HUMAN EXPOSURE TO ETHYLENE OXIDE (EtO) occurs mainly through inhalation of polluted air (1,2) in occupational workplaces and/or via tobacco smoke. (3) EtO is also produced within the human body as a metabolic activation product of ethylene, (4) which is a common urban air pollutant (5,6) and a component of the gaseous phase of tobacco smoke. (3) Epidemiological studies in occupationally EtO-exposed humans have shown that this epoxide represents a definite risk factor for leukemia and a possible risk factor for solid tumors. These risks represent 1 component of the overall carcinogenic risk to humans of tobacco smoke (both active and passive). (6-9)
EtO is an electrophilic compound that reacts easily with deoxyribonucleic acid (DNA) and proteins, without metabolic activation. (10,11) The major reaction product in DNA is N-7(2-hydroxyethyl)guanine, and major reactive sites in hemoglobin are cysteine, histidine, and in particular N-terminal valine. (12) The molecular adduct of EtO with valine, namely N-(2-hydroxyethyl)valine (HOEtVal), represents a biological effective dose marker for EtO arising from both direct intake and the metabolization of ethylene. (13-16)

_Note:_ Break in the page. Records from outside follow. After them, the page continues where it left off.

/-! ### §2 Central frames are inherited by `ofLE`, products and powers; the whole vertical class -/

/-- Raising the step does not change central frames (same group, lattice and metric). [folklore] -/
theorem centralFrame_ofLE {s s' : ℕ} (X : Nilmanifold s) (hs : s ≤ s')
    (hX : ∃ (I : Type) (_ : Fintype I) (ι : (I → ℝ) → (X).G) (L : ℝ), 0 < L ∧
      (∀ t u, ι (t + u) = ι t * ι u) ∧
      (∀ t, ι t ∈ Subgroup.center (X).G) ∧
      (∀ z ∈ Subgroup.center (X).G, ∃ t, ι t = z) ∧
      (∀ n : I → ℤ, ι (fun i => (n i : ℝ)) ∈ (X).Γ) ∧
      Continuous ι ∧
      (∀ (t : I → ℝ) (p q : (X).G ⧸ (X).Γ),
        (X).dist (ι t • p) (ι t • q) ≤ L * (X).dist p q) ∧
      (∀ (t : I → ℝ) (p : (X).G ⧸ (X).Γ), (X).dist (ι t • p) p ≤ L * ‖t‖)) :
    ∃ (I : Type) (_ : Fintype I) (ι : (I → ℝ) → (X.ofLE hs).G) (L : ℝ), 0 < L ∧
      (∀ t u, ι (t + u) = ι t * ι u) ∧
      (∀ t, ι t ∈ Subgroup.center (X.ofLE hs).G) ∧
      (∀ z ∈ Subgroup.center (X.ofLE hs).G, ∃ t, ι t = z) ∧
      (∀ n : I → ℤ, ι (fun i => (n i : ℝ)) ∈ (X.ofLE hs).Γ) ∧
      Continuous ι ∧
      (∀ (t : I → ℝ) (p q : (X.ofLE hs).G ⧸ (X.ofLE hs).Γ),
        (X.ofLE hs).dist (ι t • p) (ι t • q) ≤ L * (X.ofLE hs).dist p q) ∧
      (∀ (t : I → ℝ) (p : (X.ofLE hs).G ⧸ (X.ofLE hs).Γ), (X.ofLE hs).dist (ι t • p) p ≤ L * ‖t‖) :=
  hX

/-- The one-point nilmanifold has the empty central frame. [folklore] -/
theorem centralFrame_point (s : ℕ) :
    ∃ (I : Type) (_ : Fintype I) (ι : (I → ℝ) → (Nilmanifold.point s).G) (L : ℝ), 0 < L ∧
      (∀ t u, ι (t + u) = ι t * ι u) ∧
      (∀ t, ι t ∈ Subgroup.center (Nilmanifold.point s).G) ∧
      (∀ z ∈ Subgroup.center (Nilmanifold.point s).G, ∃ t, ι t = z) ∧
      (∀ n : I → ℤ, ι (fun i => (n i : ℝ)) ∈ (Nilmanifold.point s).Γ) ∧
      Continuous ι ∧
      (∀ (t : I → ℝ) (p q : (Nilmanifold.point s).G ⧸ (Nilmanifold.point s).Γ),
        (Nilmanifold.point s).dist (ι t • p) (ι t • q) ≤ L * (Nilmanifold.point s).dist p q) ∧
      (∀ (t : I → ℝ) (p : (Nilmanifold.point s).G ⧸ (Nilmanifold.point s).Γ), (Nilmanifold.point s).dist (ι t • p) p ≤ L * ‖t‖) := by
  refine ⟨Fin 0, inferInstance, fun _ => 1, 1, one_pos, fun _ _ => (one_mul _).symm,
    fun _ => Subgroup.one_mem _, fun z _ => ⟨fun _ => 0, ?_⟩, fun _ => Subgroup.mem_top _,
    continuous_const, fun t p q => ?_, fun t p => ?_⟩
  · exact (Units.ext (Subsingleton.elim (α := Fin 0 → ℝ) _ _)).symm
  · show (0 : ℝ) ≤ 1 * 0
    simp
  · show (0 : ℝ) ≤ 1 * ‖t‖
    positivity

/-- The action on a product nilmanifold is componentwise (read through
`(G × G')/(Γ × Γ') ≃ G/Γ × G'/Γ'`). [folklore] -/
theorem quotientProdMap_smul {s : ℕ} (X Y : Nilmanifold s) (g : (X.prod Y).G)
    (p : (X.prod Y).G ⧸ (X.prod Y).Γ) :
    Nilmanifold.quotientProdMap X Y (g • p) =
      (Prod.fst g • (Nilmanifold.quotientProdMap X Y p).1,
        Prod.snd g • (Nilmanifold.quotientProdMap X Y p).2) := by
  obtain ⟨a, rfl⟩ := QuotientGroup.mk_surjective p
  rfl

/-- Restricting a vector `t : I ⊕ J → ℝ` to `I` does not increase the sup norm. [folklore] -/
theorem norm_comp_inl_le {I J : Type} [Fintype I] [Fintype J] (t : I ⊕ J → ℝ) :
    ‖(fun i => t (Sum.inl i))‖ ≤ ‖t‖ :=
  (pi_norm_le_iff_of_nonneg (norm_nonneg t)).mpr fun i => norm_le_pi_norm t (Sum.inl i)

/-- Restricting a vector `t : I ⊕ J → ℝ` to `J` does not increase the sup norm. [folklore] -/
theorem norm_comp_inr_le {I J : Type} [Fintype I] [Fintype J] (t : I ⊕ J → ℝ) :
    ‖(fun j => t (Sum.inr j))‖ ≤ ‖t‖ :=
  (pi_norm_le_iff_of_nonneg (norm_nonneg t)).mpr fun j => norm_le_pi_norm t (Sum.inr j)

/-- **Products inherit central frames** (index set `I ⊕ J`, map `t ↦ (ι₁(t|I), ι₂(t|J))`, constant
`max(L₁, L₂)`; the centre of a product is the product of the centres, the metric is the max
metric). [cite: GreenTao2012Mobius, Lemma 3.7] -/
theorem centralFrame_prod {s : ℕ} (X Y : Nilmanifold s)
    (hX : ∃ (I : Type) (_ : Fintype I) (ι : (I → ℝ) → (X).G) (L : ℝ), 0 < L ∧
      (∀ t u, ι (t + u) = ι t * ι u) ∧
      (∀ t, ι t ∈ Subgroup.center (X).G) ∧
      (∀ z ∈ Subgroup.center (X).G, ∃ t, ι t = z) ∧
      (∀ n : I → ℤ, ι (fun i => (n i : ℝ)) ∈ (X).Γ) ∧
      Continuous ι ∧
      (∀ (t : I → ℝ) (p q : (X).G ⧸ (X).Γ),
        (X).dist (ι t • p) (ι t • q) ≤ L * (X).dist p q) ∧
      (∀ (t : I → ℝ) (p : (X).G ⧸ (X).Γ), (X).dist (ι t • p) p ≤ L * ‖t‖))
    (hY : ∃ (I : Type) (_ : Fintype I) (ι : (I → ℝ) → (Y).G) (L : ℝ), 0 < L ∧
      (∀ t u, ι (t + u) = ι t * ι u) ∧
      (∀ t, ι t ∈ Subgroup.center (Y).G) ∧
      (∀ z ∈ Subgroup.center (Y).G, ∃ t, ι t = z) ∧
      (∀ n : I → ℤ, ι (fun i => (n i : ℝ)) ∈ (Y).Γ) ∧
      Continuous ι ∧
      (∀ (t : I → ℝ) (p q : (Y).G ⧸ (Y).Γ),
        (Y).dist (ι t • p) (ι t • q) ≤ L * (Y).dist p q) ∧
      (∀ (t : I → ℝ) (p : (Y).G ⧸ (Y).Γ), (Y).dist (ι t • p) p ≤ L * ‖t‖)) :
    ∃ (I : Type) (_ : Fintype I) (ι : (I → ℝ) → (X.prod Y).G) (L : ℝ), 0 < L ∧
      (∀ t u, ι (t + u) = ι t * ι u) ∧
      (∀ t, ι t ∈ Subgroup.center (X.prod Y).G) ∧
      (∀ z ∈ Subgroup.center (X.prod Y).G, ∃ t, ι t = z) ∧
      (∀ n : I → ℤ, ι (fun i => (n i : ℝ)) ∈ (X.prod Y).Γ) ∧
      Continuous ι ∧
      (∀ (t : I → ℝ) (p q : (X.prod Y).G ⧸ (X.prod Y).Γ),
        (X.prod Y).dist (ι t • p) (ι t • q) ≤ L * (X.prod Y).dist p q) ∧
      (∀ (t : I → ℝ) (p : (X.prod Y).G ⧸ (X.prod Y).Γ), (X.prod Y).dist (ι t • p) p ≤ L * ‖t‖) := by
  obtain ⟨I, instI, ι₁, L₁, hL₁, hadd₁, hcen₁, hsurj₁, hΓ₁, hcont₁, hlip₁, hself₁⟩ := hX
  obtain ⟨J, instJ, ι₂, L₂, hL₂, hadd₂, hcen₂, hsurj₂, hΓ₂, hcont₂, hlip₂, hself₂⟩ := hY
  refine ⟨I ⊕ J, inferInstance,
    fun t => ((ι₁ (fun i => t (Sum.inl i)), ι₂ (fun j => t (Sum.inr j))) : X.G × Y.G),
    max L₁ L₂, lt_max_of_lt_left hL₁, fun t u => ?_, fun t => ?_, fun z hz => ?_, fun n => ?_, ?_,
    fun t p q => ?_, fun t p => ?_⟩
  · -- homomorphism, componentwise
    change ((ι₁ ((fun i => t (Sum.inl i)) + fun i => u (Sum.inl i)),
        ι₂ ((fun j => t (Sum.inr j)) + fun j => u (Sum.inr j))) : X.G × Y.G) =
      (ι₁ (fun i => t (Sum.inl i)) * ι₁ (fun i => u (Sum.inl i)),
        ι₂ (fun j => t (Sum.inr j)) * ι₂ (fun j => u (Sum.inr j)))
    rw [hadd₁, hadd₂]
  · -- central, componentwise
    rw [Subgroup.mem_center_iff]
    intro g
    exact Prod.ext (Subgroup.mem_center_iff.mp (hcen₁ _) (Prod.fst g))
      (Subgroup.mem_center_iff.mp (hcen₂ _) (Prod.snd g))
  · -- onto the centre: the centre of the product is the product of the centres
    have hz1 : Prod.fst z ∈ Subgroup.center X.G := by
      rw [Subgroup.mem_center_iff]
      intro a
      have h := Subgroup.mem_center_iff.mp hz ((a, 1) : X.G × Y.G)
      exact congrArg Prod.fst h
    have hz2 : Prod.snd z ∈ Subgroup.center Y.G := by
      rw [Subgroup.mem_center_iff]
      intro b
      have h := Subgroup.mem_center_iff.mp hz ((1, b) : X.G × Y.G)
      exact congrArg Prod.snd h
    obtain ⟨t₁, ht₁⟩ := hsurj₁ _ hz1
    obtain ⟨t₂, ht₂⟩ := hsurj₂ _ hz2
    refine ⟨Sum.elim t₁ t₂, ?_⟩
    change ((ι₁ (fun i => t₁ i), ι₂ (fun j => t₂ j)) : X.G × Y.G) = z
    exact Prod.ext ht₁ ht₂
  · -- integer points land in `Γ × Γ'`
    exact Subgroup.mem_prod.mpr ⟨hΓ₁ (fun i => n (Sum.inl i)), hΓ₂ (fun j => n (Sum.inr j))⟩
  · -- continuity
    exact Continuous.prodMk (hcont₁.comp (continuous_pi fun i => continuous_apply _))
      (hcont₂.comp (continuous_pi fun j => continuous_apply _))
  · -- uniform Lipschitz bound for the max metric
    rw [Nilmanifold.prod_dist_eq, Nilmanifold.prod_dist_eq, quotientProdMap_smul,
      quotientProdMap_smul]
    set P := Nilmanifold.quotientProdMap X Y p
    set Q := Nilmanifold.quotientProdMap X Y q
    have hL0 : 0 ≤ max L₁ L₂ := (hL₁.le).trans (le_max_left _ _)
    have hd1 : 0 ≤ X.dist P.1 Q.1 := X.dist_nonneg _ _
    have hd2 : 0 ≤ Y.dist P.2 Q.2 := Y.dist_nonneg _ _
    refine max_le ?_ ?_
    · calc X.dist (ι₁ (fun i => t (Sum.inl i)) • P.1) (ι₁ (fun i => t (Sum.inl i)) • Q.1)
          ≤ L₁ * X.dist P.1 Q.1 := hlip₁ _ _ _
        _ ≤ max L₁ L₂ * max (X.dist P.1 Q.1) (Y.dist P.2 Q.2) :=
            mul_le_mul (le_max_left _ _) (le_max_left _ _) hd1 hL0
    · calc Y.dist (ι₂ (fun j => t (Sum.inr j)) • P.2) (ι₂ (fun j => t (Sum.inr j)) • Q.2)
          ≤ L₂ * Y.dist P.2 Q.2 := hlip₂ _ _ _
        _ ≤ max L₁ L₂ * max (X.dist P.1 Q.1) (Y.dist P.2 Q.2) :=
            mul_le_mul (le_max_right _ _) (le_max_right _ _) hd2 hL0
  · -- translations move points little, for the max metric and the sup norm
    rw [Nilmanifold.prod_dist_eq, quotientProdMap_smul]
    set P := Nilmanifold.quotientProdMap X Y p
    have hL0 : 0 ≤ max L₁ L₂ := (hL₁.le).trans (le_max_left _ _)
    refine max_le ?_ ?_
    · calc X.dist (ι₁ (fun i => t (Sum.inl i)) • P.1) P.1
          ≤ L₁ * ‖(fun i => t (Sum.inl i))‖ := hself₁ _ _
        _ ≤ max L₁ L₂ * ‖t‖ := mul_le_mul (le_max_left _ _) (norm_comp_inl_le t) (norm_nonneg _) hL0
    · calc Y.dist (ι₂ (fun j => t (Sum.inr j)) • P.2) P.2
          ≤ L₂ * ‖(fun j => t (Sum.inr j))‖ := hself₂ _ _
        _ ≤ max L₁ L₂ * ‖t‖ := mul_le_mul (le_max_right _ _) (norm_comp_inr_le t) (norm_nonneg _) hL0

/-- **Powers inherit central frames** (`X^0` = point, `X^(m+1) = X × X^m`). [cite: GreenTao2012Mobius, Lemma 3.7] -/
theorem centralFrame_pow {s : ℕ} (X : Nilmanifold s)
    (hX : ∃ (I : Type) (_ : Fintype I) (ι : (I → ℝ) → (X).G) (L : ℝ), 0 < L ∧
      (∀ t u, ι (t + u) = ι t * ι u) ∧
      (∀ t, ι t ∈ Subgroup.center (X).G) ∧
      (∀ z ∈ Subgroup.center (X).G, ∃ t, ι t = z) ∧
      (∀ n : I → ℤ, ι (fun i => (n i : ℝ)) ∈ (X).Γ) ∧
      Continuous ι ∧
      (∀ (t : I → ℝ) (p q : (X).G ⧸ (X).Γ),
        (X).dist (ι t • p) (ι t • q) ≤ L * (X).dist p q) ∧
      (∀ (t : I → ℝ) (p : (X).G ⧸ (X).Γ), (X).dist (ι t • p) p ≤ L * ‖t‖)) :
    ∀ m : ℕ, ∃ (I : Type) (_ : Fintype I) (ι : (I → ℝ) → (X.pow m).G) (L : ℝ), 0 < L ∧
      (∀ t u, ι (t + u) = ι t * ι u) ∧
      (∀ t, ι t ∈ Subgroup.center (X.pow m).G) ∧
      (∀ z ∈ Subgroup.center (X.pow m).G, ∃ t, ι t = z) ∧
      (∀ n : I → ℤ, ι (fun i => (n i : ℝ)) ∈ (X.pow m).Γ) ∧
      Continuous ι ∧
      (∀ (t : I → ℝ) (p q : (X.pow m).G ⧸ (X.pow m).Γ),
        (X.pow m).dist (ι t • p) (ι t • q) ≤ L * (X.pow m).dist p q) ∧
      (∀ (t : I → ℝ) (p : (X.pow m).G ⧸ (X.pow m).Γ), (X.pow m).dist (ι t • p) p ≤ L * ‖t‖)
  | 0 => centralFrame_point s
  | m + 1 => centralFrame_prod X (X.pow m) hX (centralFrame_pow X hX m)

/-- **Every member of the Heisenberg class `𝒞₂(H_d)` has a central frame** (induction over the
class: the Heisenberg generator, the circle, binary products). [cite: GreenTao2012Mobius, Lemma 3.7] -/
theorem centralFrame_of_inHeisClass (d : HX → HX → ℝ) (h : IsCompatMetric d)
    (hd : IsBoxComparable d) (X : Nilmanifold 2) (hX : InHeisClass (heisenbergWith d h) X) :
    ∃ (I : Type) (_ : Fintype I) (ι : (I → ℝ) → (X).G) (L : ℝ), 0 < L ∧
      (∀ t u, ι (t + u) = ι t * ι u) ∧
      (∀ t, ι t ∈ Subgroup.center (X).G) ∧
      (∀ z ∈ Subgroup.center (X).G, ∃ t, ι t = z) ∧
      (∀ n : I → ℤ, ι (fun i => (n i : ℝ)) ∈ (X).Γ) ∧
      Continuous ι ∧
      (∀ (t : I → ℝ) (p q : (X).G ⧸ (X).Γ),
        (X).dist (ι t • p) (ι t • q) ≤ L * (X).dist p q) ∧
      (∀ (t : I → ℝ) (p : (X).G ⧸ (X).Γ), (X).dist (ι t • p) p ≤ L * ‖t‖) := by
  induction hX with
  | heis => exact centralFrame_heisenbergWith d h hd
  | circle => exact centralFrame_ofLE Nilmanifold.circle _ centralFrame_circle
  | prod _ _ ihX ihY => exact centralFrame_prod _ _ ihX ihY

/-- **Central frames for the vertical class**: every `X^m × ℝ/ℤ` with `X ∈ 𝒞₂(H_d)` — the
nilmanifolds on which the `MNTwo` skeleton's `stub_mnVertical` / `stub_verticalReduction` are
stated (`circleTwo = Nilmanifold.circle.ofLE _`; the proof of `1 ≤ 2` is irrelevant) — has a
central frame. [cite: GreenTao2012Mobius, Lemma 3.7] -/
theorem centralFrame_verticalClass (d : HX → HX → ℝ) (h : IsCompatMetric d)
    (hd : IsBoxComparable d) (X : Nilmanifold 2) (hX : InHeisClass (heisenbergWith d h) X) (m : ℕ) :
    ∃ (I : Type) (_ : Fintype I) (ι : (I → ℝ) → ((X.pow m).prod (Nilmanifold.circle.ofLE one_le_two)).G) (L : ℝ), 0 < L ∧
      (∀ t u, ι (t + u) = ι t * ι u) ∧
      (∀ t, ι t ∈ Subgroup.center ((X.pow m).prod (Nilmanifold.circle.ofLE one_le_two)).G) ∧
      (∀ z ∈ Subgroup.center ((X.pow m).prod (Nilmanifold.circle.ofLE one_le_two)).G, ∃ t, ι t = z) ∧
      (∀ n : I → ℤ, ι (fun i => (n i : ℝ)) ∈ ((X.pow m).prod (Nilmanifold.circle.ofLE one_le_two)).Γ) ∧
      Continuous ι ∧
      (∀ (t : I → ℝ) (p q : ((X.pow m).prod (Nilmanifold.circle.ofLE one_le_two)).G ⧸ ((X.pow m).prod (Nilmanifold.circle.ofLE one_le_two)).Γ),
        ((X.pow m).prod (Nilmanifold.circle.ofLE one_le_two)).dist (ι t • p) (ι t • q) ≤ L * ((X.pow m).prod (Nilmanifold.circle.ofLE one_le_two)).dist p q) ∧
      (∀ (t : I → ℝ) (p : ((X.pow m).prod (Nilmanifold.circle.ofLE one_le_two)).G ⧸ ((X.pow m).prod (Nilmanifold.circle.ofLE one_le_two)).Γ), ((X.pow m).prod (Nilmanifold.circle.ofLE one_le_two)).dist (ι t • p) p ≤ L * ‖t‖) :=
  centralFrame_prod _ _ (centralFrame_pow X (centralFrame_of_inHeisClass d h hd X hX) m)
    (centralFrame_ofLE Nilmanifold.circle _ centralFrame_circle)

end Summit.Parity.GeneralizedHardyLittlewood.GreenTaoLevelTwoMNTwoCentralFrames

In this study, we sought to measure the extent of HOEtVal formation in the hemoglobin of 360 healthy adults who were not occupationally exposed to EtO, and to relate this biochemical parameter to the smoking habits of each subject. The subjects' smoking habits were determined from a questionnaire, and urinary cotinine was used as an internal dose marker for exposure to tobacco smoke. (17)
Materials and Method
Choice of subjects. Study subjects (N = 360; all > 18 yr of age) were recruited randomly from the Italian Association of Blood Donors in the city of Torino (Turin) in northwestern Italy, from December 1996 to February 1997. The only selection process criterion adopted was the enrollment of a similar number of males and females. For each subject, the study procedure entailed administration of a questionnaire and collection of a venous blood sample and a urine sample.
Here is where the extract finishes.